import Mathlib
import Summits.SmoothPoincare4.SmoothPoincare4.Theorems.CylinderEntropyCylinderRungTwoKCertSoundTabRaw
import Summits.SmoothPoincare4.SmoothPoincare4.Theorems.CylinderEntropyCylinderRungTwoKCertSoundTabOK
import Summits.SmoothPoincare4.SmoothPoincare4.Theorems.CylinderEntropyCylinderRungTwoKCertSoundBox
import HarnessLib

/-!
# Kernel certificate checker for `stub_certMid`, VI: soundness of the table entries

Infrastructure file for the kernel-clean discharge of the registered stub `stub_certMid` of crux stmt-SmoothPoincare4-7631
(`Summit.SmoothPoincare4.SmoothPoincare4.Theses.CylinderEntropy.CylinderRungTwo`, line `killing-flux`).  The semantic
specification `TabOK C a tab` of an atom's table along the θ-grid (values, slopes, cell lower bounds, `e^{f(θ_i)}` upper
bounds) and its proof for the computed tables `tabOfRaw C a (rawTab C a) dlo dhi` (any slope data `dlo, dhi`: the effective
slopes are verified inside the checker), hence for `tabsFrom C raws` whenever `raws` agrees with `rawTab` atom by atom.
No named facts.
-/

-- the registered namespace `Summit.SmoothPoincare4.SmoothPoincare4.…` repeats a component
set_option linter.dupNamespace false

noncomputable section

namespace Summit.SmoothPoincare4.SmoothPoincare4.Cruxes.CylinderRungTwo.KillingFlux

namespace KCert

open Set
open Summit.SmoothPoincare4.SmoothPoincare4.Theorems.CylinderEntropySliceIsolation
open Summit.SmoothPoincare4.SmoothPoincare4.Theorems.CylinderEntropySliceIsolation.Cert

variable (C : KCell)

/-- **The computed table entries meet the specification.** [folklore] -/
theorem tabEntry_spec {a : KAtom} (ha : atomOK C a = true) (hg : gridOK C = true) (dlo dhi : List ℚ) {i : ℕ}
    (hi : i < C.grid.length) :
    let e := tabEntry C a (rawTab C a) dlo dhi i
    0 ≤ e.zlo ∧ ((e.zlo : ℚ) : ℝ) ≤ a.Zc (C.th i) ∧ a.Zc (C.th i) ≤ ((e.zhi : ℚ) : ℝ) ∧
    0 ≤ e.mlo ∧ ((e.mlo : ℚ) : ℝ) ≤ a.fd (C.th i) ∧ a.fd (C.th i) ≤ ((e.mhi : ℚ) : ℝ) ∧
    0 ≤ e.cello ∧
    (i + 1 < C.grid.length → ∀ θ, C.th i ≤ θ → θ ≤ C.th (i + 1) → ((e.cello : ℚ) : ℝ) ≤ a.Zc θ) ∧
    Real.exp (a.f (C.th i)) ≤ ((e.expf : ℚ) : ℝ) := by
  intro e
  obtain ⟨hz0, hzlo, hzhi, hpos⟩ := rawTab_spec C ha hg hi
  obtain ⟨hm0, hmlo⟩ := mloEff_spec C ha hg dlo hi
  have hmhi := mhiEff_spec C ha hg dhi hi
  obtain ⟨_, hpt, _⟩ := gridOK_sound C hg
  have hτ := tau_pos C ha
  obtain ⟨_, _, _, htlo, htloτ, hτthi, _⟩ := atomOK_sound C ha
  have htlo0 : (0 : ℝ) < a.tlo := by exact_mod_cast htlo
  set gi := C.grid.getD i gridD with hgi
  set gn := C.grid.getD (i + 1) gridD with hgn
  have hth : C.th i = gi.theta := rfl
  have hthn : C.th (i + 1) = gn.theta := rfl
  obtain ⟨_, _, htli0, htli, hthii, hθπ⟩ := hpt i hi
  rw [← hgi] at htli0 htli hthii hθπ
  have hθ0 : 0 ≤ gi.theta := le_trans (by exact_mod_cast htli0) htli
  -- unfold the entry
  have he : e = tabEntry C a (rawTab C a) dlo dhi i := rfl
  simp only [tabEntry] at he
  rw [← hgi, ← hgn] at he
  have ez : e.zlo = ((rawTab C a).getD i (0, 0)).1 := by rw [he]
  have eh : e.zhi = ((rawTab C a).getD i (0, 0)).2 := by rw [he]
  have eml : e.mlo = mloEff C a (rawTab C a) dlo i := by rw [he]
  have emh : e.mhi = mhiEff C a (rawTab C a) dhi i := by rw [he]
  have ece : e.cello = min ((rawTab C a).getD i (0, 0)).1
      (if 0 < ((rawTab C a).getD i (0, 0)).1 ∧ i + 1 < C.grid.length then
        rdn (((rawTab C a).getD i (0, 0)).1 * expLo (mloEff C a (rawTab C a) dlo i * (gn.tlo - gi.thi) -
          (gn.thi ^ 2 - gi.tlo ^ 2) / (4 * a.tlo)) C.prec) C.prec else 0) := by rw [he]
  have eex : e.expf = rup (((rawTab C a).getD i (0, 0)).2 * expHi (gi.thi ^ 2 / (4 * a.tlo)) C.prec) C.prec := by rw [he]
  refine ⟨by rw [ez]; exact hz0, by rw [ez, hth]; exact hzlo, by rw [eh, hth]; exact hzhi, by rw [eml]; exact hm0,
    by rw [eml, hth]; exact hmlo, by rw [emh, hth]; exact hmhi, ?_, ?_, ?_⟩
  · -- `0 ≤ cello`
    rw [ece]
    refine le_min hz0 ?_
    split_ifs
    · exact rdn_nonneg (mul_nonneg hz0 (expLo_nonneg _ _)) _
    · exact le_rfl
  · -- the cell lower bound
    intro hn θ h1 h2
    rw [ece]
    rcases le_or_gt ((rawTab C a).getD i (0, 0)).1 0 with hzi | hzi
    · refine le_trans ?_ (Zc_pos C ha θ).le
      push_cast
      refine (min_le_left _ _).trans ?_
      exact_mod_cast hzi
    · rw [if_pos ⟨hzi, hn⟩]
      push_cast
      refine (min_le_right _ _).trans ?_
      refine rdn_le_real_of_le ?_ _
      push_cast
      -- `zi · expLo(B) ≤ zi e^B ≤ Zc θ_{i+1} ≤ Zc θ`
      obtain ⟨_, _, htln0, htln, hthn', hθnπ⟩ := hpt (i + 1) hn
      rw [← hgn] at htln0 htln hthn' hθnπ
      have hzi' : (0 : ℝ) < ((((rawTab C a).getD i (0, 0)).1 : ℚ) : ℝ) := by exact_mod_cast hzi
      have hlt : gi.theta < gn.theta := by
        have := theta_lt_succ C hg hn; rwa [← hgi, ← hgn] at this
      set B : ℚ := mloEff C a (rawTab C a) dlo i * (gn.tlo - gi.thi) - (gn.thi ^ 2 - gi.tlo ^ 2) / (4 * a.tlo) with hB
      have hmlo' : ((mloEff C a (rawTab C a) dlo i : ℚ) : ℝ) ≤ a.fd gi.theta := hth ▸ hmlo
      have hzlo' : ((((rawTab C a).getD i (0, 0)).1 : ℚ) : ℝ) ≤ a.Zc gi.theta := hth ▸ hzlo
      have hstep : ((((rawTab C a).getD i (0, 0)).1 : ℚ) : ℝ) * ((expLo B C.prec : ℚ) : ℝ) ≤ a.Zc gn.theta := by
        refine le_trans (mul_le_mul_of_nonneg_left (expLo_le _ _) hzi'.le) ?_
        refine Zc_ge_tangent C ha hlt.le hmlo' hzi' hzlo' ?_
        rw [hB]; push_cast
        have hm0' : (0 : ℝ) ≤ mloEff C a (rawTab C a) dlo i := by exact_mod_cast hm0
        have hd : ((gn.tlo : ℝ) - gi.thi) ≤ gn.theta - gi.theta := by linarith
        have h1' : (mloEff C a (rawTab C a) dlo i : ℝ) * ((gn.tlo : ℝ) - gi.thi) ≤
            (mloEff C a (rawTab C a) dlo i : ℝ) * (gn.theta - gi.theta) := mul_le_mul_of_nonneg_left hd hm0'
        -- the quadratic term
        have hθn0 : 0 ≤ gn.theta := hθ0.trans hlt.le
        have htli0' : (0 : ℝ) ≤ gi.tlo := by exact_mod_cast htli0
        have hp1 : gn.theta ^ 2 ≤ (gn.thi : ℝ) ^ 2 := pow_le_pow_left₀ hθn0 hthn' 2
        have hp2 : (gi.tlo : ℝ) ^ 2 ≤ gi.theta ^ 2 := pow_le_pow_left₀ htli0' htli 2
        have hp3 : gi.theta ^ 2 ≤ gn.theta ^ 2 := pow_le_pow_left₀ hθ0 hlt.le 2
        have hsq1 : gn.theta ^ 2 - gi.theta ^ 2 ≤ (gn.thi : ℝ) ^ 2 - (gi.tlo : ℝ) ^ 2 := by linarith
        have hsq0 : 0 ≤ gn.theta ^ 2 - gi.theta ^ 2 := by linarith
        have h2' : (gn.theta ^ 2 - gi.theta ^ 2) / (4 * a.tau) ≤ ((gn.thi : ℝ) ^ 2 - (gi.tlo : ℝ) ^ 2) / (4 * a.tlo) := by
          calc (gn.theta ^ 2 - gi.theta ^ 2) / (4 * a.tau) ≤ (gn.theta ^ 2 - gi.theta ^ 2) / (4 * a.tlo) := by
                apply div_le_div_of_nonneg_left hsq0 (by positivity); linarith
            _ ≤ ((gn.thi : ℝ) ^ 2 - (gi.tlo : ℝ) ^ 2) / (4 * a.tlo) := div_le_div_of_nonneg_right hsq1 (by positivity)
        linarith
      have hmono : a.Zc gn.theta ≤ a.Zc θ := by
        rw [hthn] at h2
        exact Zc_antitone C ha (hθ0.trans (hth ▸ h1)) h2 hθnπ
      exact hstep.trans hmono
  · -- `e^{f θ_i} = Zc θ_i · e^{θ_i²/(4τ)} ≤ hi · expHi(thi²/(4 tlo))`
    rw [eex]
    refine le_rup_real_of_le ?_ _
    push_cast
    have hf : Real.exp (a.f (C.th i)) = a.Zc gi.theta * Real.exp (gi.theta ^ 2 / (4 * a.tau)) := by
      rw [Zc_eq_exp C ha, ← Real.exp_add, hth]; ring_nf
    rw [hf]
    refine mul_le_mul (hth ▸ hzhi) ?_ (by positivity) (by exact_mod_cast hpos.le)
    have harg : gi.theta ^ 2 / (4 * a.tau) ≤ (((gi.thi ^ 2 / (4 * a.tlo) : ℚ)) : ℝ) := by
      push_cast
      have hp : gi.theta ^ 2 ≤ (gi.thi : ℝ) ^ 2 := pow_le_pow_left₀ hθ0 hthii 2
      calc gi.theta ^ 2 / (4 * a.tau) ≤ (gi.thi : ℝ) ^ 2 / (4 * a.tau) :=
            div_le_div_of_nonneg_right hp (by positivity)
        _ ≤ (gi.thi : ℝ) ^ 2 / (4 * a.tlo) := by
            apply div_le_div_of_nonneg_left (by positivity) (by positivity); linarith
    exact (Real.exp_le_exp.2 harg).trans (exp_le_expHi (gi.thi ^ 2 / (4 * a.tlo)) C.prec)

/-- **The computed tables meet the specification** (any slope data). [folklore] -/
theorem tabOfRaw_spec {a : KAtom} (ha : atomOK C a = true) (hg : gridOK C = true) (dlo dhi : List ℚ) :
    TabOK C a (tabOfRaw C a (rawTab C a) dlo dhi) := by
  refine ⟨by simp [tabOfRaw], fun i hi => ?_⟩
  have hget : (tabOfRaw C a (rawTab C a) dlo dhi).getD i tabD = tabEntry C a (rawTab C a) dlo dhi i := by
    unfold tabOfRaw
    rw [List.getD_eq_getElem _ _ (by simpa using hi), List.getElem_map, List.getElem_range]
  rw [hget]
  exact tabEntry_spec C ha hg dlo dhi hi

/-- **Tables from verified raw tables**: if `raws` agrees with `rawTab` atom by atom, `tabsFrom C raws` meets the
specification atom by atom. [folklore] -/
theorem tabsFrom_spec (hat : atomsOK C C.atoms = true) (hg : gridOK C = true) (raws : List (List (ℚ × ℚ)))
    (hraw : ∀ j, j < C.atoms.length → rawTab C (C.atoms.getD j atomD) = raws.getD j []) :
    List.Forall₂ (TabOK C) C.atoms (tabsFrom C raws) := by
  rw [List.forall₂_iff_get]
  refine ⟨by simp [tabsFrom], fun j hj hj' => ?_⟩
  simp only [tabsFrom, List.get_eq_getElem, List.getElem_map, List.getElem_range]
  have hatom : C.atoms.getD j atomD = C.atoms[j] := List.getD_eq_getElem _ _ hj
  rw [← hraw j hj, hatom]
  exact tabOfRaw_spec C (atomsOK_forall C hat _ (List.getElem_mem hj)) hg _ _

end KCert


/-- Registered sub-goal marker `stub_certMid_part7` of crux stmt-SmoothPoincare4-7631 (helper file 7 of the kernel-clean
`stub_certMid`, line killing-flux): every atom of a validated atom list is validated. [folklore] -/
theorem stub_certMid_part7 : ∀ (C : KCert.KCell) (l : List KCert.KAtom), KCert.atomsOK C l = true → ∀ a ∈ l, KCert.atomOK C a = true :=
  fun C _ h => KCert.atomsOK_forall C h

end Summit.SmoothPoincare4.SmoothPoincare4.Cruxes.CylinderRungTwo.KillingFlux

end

Instructions for the task:
Please transcribe exactly the lines above from the line that has "have emh : e.mhi" up to and including the line that has "refine ⟨by rw"; no other line belongs in the answer.

Answer area:
  have emh : e.mhi = mhiEff C a (rawTab C a) dhi i := by rw [he]
  have ece : e.cello = min ((rawTab C a).getD i (0, 0)).1
      (if 0 < ((rawTab C a).getD i (0, 0)).1 ∧ i + 1 < C.grid.length then
        rdn (((rawTab C a).getD i (0, 0)).1 * expLo (mloEff C a (rawTab C a) dlo i * (gn.tlo - gi.thi) -
          (gn.thi ^ 2 - gi.tlo ^ 2) / (4 * a.tlo)) C.prec) C.prec else 0) := by rw [he]
  have eex : e.expf = rup (((rawTab C a).getD i (0, 0)).2 * expHi (gi.thi ^ 2 / (4 * a.tlo)) C.prec) C.prec := by rw [he]
  refine ⟨by rw [ez]; exact hz0, by rw [ez, hth]; exact hzlo, by rw [eh, hth]; exact hzhi, by rw [eml]; exact hm0,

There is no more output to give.